Is the right intersection of an oblique circular cone an ellipse?

Question

The bottom of a glass cup (assuming it is a true circle) looks like & is drawn as an ellipse. But is the shape we are seeing really an ellipse?

After some tinkering with pen and paper, I see that this question comes down to: Is the right intersection of an oblique circular cone an ellipse?

*edit
@Aretino: I am certain my question concerns an oblique circular cone. I'm sorry my example with the glass cup was a little too specific and not explained fully. Here's another fuller explanation.

Standing afar a circle drawn on the ground, you see an ellipse-like shape. Here the rays of light coming from the circle on the ground into your eye form an oblique circular ellipse. Supposing that the eye works like a camera, the image we see is a right intersection of the cone of incoming light rays.

Answer 1

Suppose we have a circle of diameter $MN$ lying in a plane $\alpha$, and a point $V$ outside $\alpha$, which is the vertex of an oblique cone having circle $MN$ as its guiding line. I'll show below, following the derivation made by Apollonius of Perga in his treatise on conic sections, that the intersection between this cone and a plane can be described, using cartesian coordinates, by the usual equation of an ellipse.

Let's choose diameter $MN$ so that plane $VMN$ is perpendicular to $\alpha$. The cone is cut by another plane $\beta$, also perpendicular to $VMN$, intersecting the cone along a curve $APB$ (red in diagram below), where $A$ and $B$ are in particular the intersections of $\beta$ with lines $VM$ and $VN$. The more general case can be treated in a similar way, but the equation is then obtained with respect to a pair of oblique coordinate axes.

Let $P$ be any point on the curve and draw a plane through $P$ parallel to $\alpha$: it is easy to show that its intersection with the cone is a circle. Let $QR$ be the diameter of the circle parallel to $MN$. The perpendicular $PH$ from $P$ to $AB$ is also perpendicular to $MN$ and we have, by similitude in right triangle $QPR$: $$ PH^2=QH\cdot RH. $$ Draw now from $A$ and $B$ lines $AE$ and $BD$, parallel to $QR$. Triangles $QHA$ and $RHB$ are similar to $DBA$ and $EAB$, hence $QH=(BD/AB)AH$ and $RH=(AE/AB)BH$. Substituting that into the previous equation we get: $$ PH^2={BD\cdot AE\over AB^2}AH\cdot BH. $$ Finally, if $C$ is the midpoint of $AB$ we can write: $AH=AC+CH$, $BH=AC-CH$. With this substitution our equation becomes: $$ PH^2={BD\cdot AE\over 4AC^2}(AC^2-CH^2), $$ which can also be written as: $$ {CH^2\over AC^2}+{4PH^2\over BD\cdot AE}=1. $$ If we set up, in plane $\beta$, a coordinate system centred at $C$ and with $x$ axis along $AB$, then $CH$ and $PH$ are the coordinates of point $P$ and the above equation can be written as $$ {x^2\over a^2}+{y^2\over b^2}=1, \quad\text{where:}\quad a=AC,\quad b=\sqrt{BD\cdot AE}/2, $$ which is the usual equation of an ellipse with semi-axes $a$ and $b$ in cartesian coordinates.

Answer 2

The intersection of any quadric surface in $\mathbb R^3$ is a (perhaps degenerate) conic. This is fairly easy to show analytically using homogeneous coordinates.

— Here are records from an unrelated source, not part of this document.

/-- **`A_p = B_p = 0` is impossible.** Let `K` be a field of odd characteristic `p = 2m + 1` and `Ψ ∈ K[x]` a
separable cubic (`deg Ψ = 3`, `gcd(Ψ, Ψ') = 1`). Then the coefficients of `x^{p−1}` and `x^{p−2}` of `Ψ^m`
are not both zero. Proof: `L(g) := 2Ψg' + Ψ'g` has `L(Ψ^m) = pΨ'Ψ^m = 0`; if both coefficients vanish,
`Ψ^m = r + x^p u` with `deg r ≤ p − 3`, `u ≠ 0`, `deg u ≤ m − 1`, and `0 = L(r) + x^p L(u)` with
`deg L(r) < p` forces `L(u) = 0`, contradicting `descent_of_two_mul_mul_derivative_add` (`3m ≤ m − 1`).
(Conceptually: `V(ω) = 0 ⇒ V(xω) ≠ 0` on `H¹_dR` of a supersingular elliptic curve.)
[cite: Katz1981CrystallineDieudonne, §5.1] -/
theorem coeff_pow_prime_sub_one_ne_zero_or {p : ℕ} [Fact p.Prime] [CharP K p] {Ψ : K[X]}
    (h3 : Ψ.natDegree = 3) (hcop : IsCoprime Ψ (derivative Ψ)) {m : ℕ} (hpm : p = 2 * m + 1) :
    (Ψ ^ m).coeff (p - 1) ≠ 0 ∨ (Ψ ^ m).coeff (p - 2) ≠ 0 := by
  have hp : p.Prime := Fact.out
  by_contra hAB
  rw [not_or, not_not, not_not] at hAB
  obtain ⟨hA, hB⟩ := hAB
  have hΨ0 : Ψ ≠ 0 := by rintro rfl; simp at h3
  obtain ⟨m', rfl⟩ : ∃ m', m = m' + 1 := Nat.exists_eq_add_one_of_ne_zero (by rintro rfl; have := hp.two_le; omega)
  set f : K[X] := Ψ ^ (m' + 1) with hf
  -- `L(f) = p Ψ' Ψ^m = 0`
  have hLf : 2 * Ψ * derivative f + derivative Ψ * f = 0 := by
    have hpK : ((2 * (m' + 1) + 1 : ℕ) : K[X]) = 0 := by rw [← hpm]; exact CharP.cast_eq_zero K[X] p
    have h : 2 * Ψ * derivative f + derivative Ψ * f = ((2 * (m' + 1) + 1 : ℕ) : K[X]) * (derivative Ψ * f) := by
      rw [hf, Polynomial.derivative_pow, Nat.add_sub_cancel, map_natCast]
      push_cast
      ring
    rw [h, hpK, zero_mul]
  -- the truncation `r` of `f` below degree `p` and the quotient `u`: `f = r + x^p u`
  set r : K[X] := ∑ j ∈ Finset.range p, Polynomial.C (f.coeff j) * Polynomial.X ^ j with hr
  have hrc : ∀ n, r.coeff n = if n < p then f.coeff n else 0 := by
    intro n
    rw [hr, Polynomial.finsetSum_coeff]
    simp_rw [Polynomial.coeff_C_mul_X_pow]
    rw [Finset.sum_ite_eq]
    simp only [Finset.mem_range]
  have hdvd : (Polynomial.X : K[X]) ^ p ∣ f - r := by
    rw [Polynomial.X_pow_dvd_iff]
    intro d hd
    rw [Polynomial.coeff_sub, hrc, if_pos hd, sub_self]
  obtain ⟨u, hu⟩ := hdvd
  have hfru : f = r + Polynomial.X ^ p * u := by rw [← hu]; ring
  -- `deg r ≤ p − 3`
  have hrdeg : r.natDegree ≤ p - 3 := by
    rw [Polynomial.natDegree_le_iff_coeff_eq_zero]
    intro N hN
    rw [hrc]
    split_ifs with hNp
    · have : N = p - 1 ∨ N = p - 2 := by omega
      rcases this with rfl | rfl
      exacts [hA, hB]
    · rfl
  -- `u ≠ 0` and `deg u ≤ m − 1`
  have hlead : f.coeff (3 * (m' + 1)) ≠ 0 := by
    rw [hf, show 3 * (m' + 1) = (m' + 1) * Ψ.natDegree by rw [h3]; ring, Polynomial.coeff_pow_mul_natDegree]
    exact pow_ne_zero _ (Polynomial.leadingCoeff_ne_zero.mpr hΨ0)
  have hu0 : u ≠ 0 := by
    intro h0
    apply hlead
    have h := congrArg (Polynomial.coeff · (3 * (m' + 1))) hfru
    simp only [h0, mul_zero, add_zero] at h
    rw [h, hrc, if_neg (by omega)]
  have hXpu : (Polynomial.X ^ p * u).natDegree = p + u.natDegree := by
    rw [Polynomial.natDegree_mul (pow_ne_zero _ Polynomial.X_ne_zero) hu0, Polynomial.natDegree_X_pow]
  have hudeg : u.natDegree ≤ m' := by
    have h1 : (f - r).natDegree ≤ 3 * (m' + 1) := by
      refine (Polynomial.natDegree_sub_le _ _).trans (max_le ?_ (by omega))
      rw [hf]
      exact Polynomial.natDegree_pow_le.trans (by rw [h3]; omega)
    rw [hu, hXpu] at h1
    omega
  -- `L(f) = L(r) + x^p · L(u)` (Frobenius: `(x^p)' = 0`)
  have hXp : derivative ((Polynomial.X : K[X]) ^ p) = 0 := by
    rw [Polynomial.derivative_X_pow, CharP.cast_eq_zero K p, map_zero, zero_mul]
  have hL : 2 * Ψ * derivative f + derivative Ψ * f =
      (2 * Ψ * derivative r + derivative Ψ * r) +
        Polynomial.X ^ p * (2 * Ψ * derivative u + derivative Ψ * u) := by
    rw [hfru, Polynomial.derivative_add, Polynomial.derivative_mul, hXp]
    ring
  -- `deg L(r) < p`
  have hLr_deg : (2 * Ψ * derivative r + derivative Ψ * r).natDegree < p := by
    have hp3 : 3 ≤ p := by omega
    have hΨ' : (derivative Ψ).natDegree ≤ 2 := (Polynomial.natDegree_derivative_le Ψ).trans (by rw [h3])
    have h2Ψ : ((2 : K[X]) * Ψ).natDegree ≤ 3 := by
      rw [show (2 : K[X]) = Polynomial.C (2 : K) by rw [map_ofNat]]
      exact (Polynomial.natDegree_C_mul_le _ _).trans h3.le
    have hB2 : (derivative Ψ * r).natDegree ≤ p - 1 :=
      (Polynomial.natDegree_mul_le_of_le hΨ' hrdeg).trans (by omega)
    have hA2 : (2 * Ψ * derivative r).natDegree ≤ p - 1 := by
      by_cases hr0 : r.natDegree = 0
      · rw [Polynomial.eq_C_of_natDegree_eq_zero hr0, Polynomial.derivative_C, mul_zero, Polynomial.natDegree_zero]
        exact Nat.zero_le _
      · have hr' : (derivative r).natDegree ≤ p - 4 := by
          have := Polynomial.natDegree_derivative_lt hr0
          omega
        exact (Polynomial.natDegree_mul_le_of_le h2Ψ hr').trans (by omega)
    exact ((Polynomial.natDegree_add_le _ _).trans (max_le hA2 hB2)).trans_lt (by omega)
  -- hence `L(r) = 0` and `L(u) = 0`
  have hLr : 2 * Ψ * derivative r + derivative Ψ * r = 0 := by
    ext n
    rw [Polynomial.coeff_zero]
    rcases Nat.lt_or_ge n p with hn | hn
    · have h := congrArg (Polynomial.coeff · n) hL
      simp only [hLf, Polynomial.coeff_zero, Polynomial.coeff_add, Polynomial.coeff_X_pow_mul', if_neg (not_le.2 hn),
        add_zero] at h
      exact h.symm
    · exact Polynomial.coeff_eq_zero_of_natDegree_lt (hLr_deg.trans_le hn)
  have hLu : 2 * Ψ * derivative u + derivative Ψ * u = 0 := by
    rw [hLf, hLr, zero_add] at hL
    exact (mul_eq_zero.mp hL.symm).resolve_left (pow_ne_zero _ Polynomial.X_ne_zero)
  -- the descent from `u`
  have hLu' : 2 * Ψ * derivative u + ((2 * 0 + 1 : ℕ) : K[X]) * (derivative Ψ * u) = 0 := by
    rw [mul_zero, zero_add, Nat.cast_one, one_mul, hLu]
  obtain ⟨k', hk', hle⟩ := descent_of_two_mul_mul_derivative_add h3 hcop m' u 0 hu0 hudeg hLu'
  rw [CharP.cast_eq_zero_iff K p] at hk'
  have := Nat.le_of_dvd (by omega) hk'
  omega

Let $Q$ be a symmetric $4\times 4$ real matrix. This matrix defines some quadric surface via the equation $\mathbf X^TQ\mathbf X=0$ (where $\mathbf X=(x,y,z,1)^T)$. Further, let the $4\times 3$ matrix $M$ define a coordinate system on the intersecting plane via the mapping $\mathbf X=M\mathbf x$. Substituting into the quadric equation, we get $$(M\mathbf x)^TQ(M\mathbf x) = \mathbf x^T(M^TQM)\mathbf x = 0.$$ The matrix $M^TQM$ is a symmetric $3\times3$ real matrix, so this is the equation of a conic in the plane.

So, if the curve of intersection of your plane and cone looks like an ellipse, it is an ellipse.

Another simple way to see this is that your situation is related to the canonical conic section construction via some nonsingular affine transformation, and the image of an ellipse under such a transformation is another ellipse.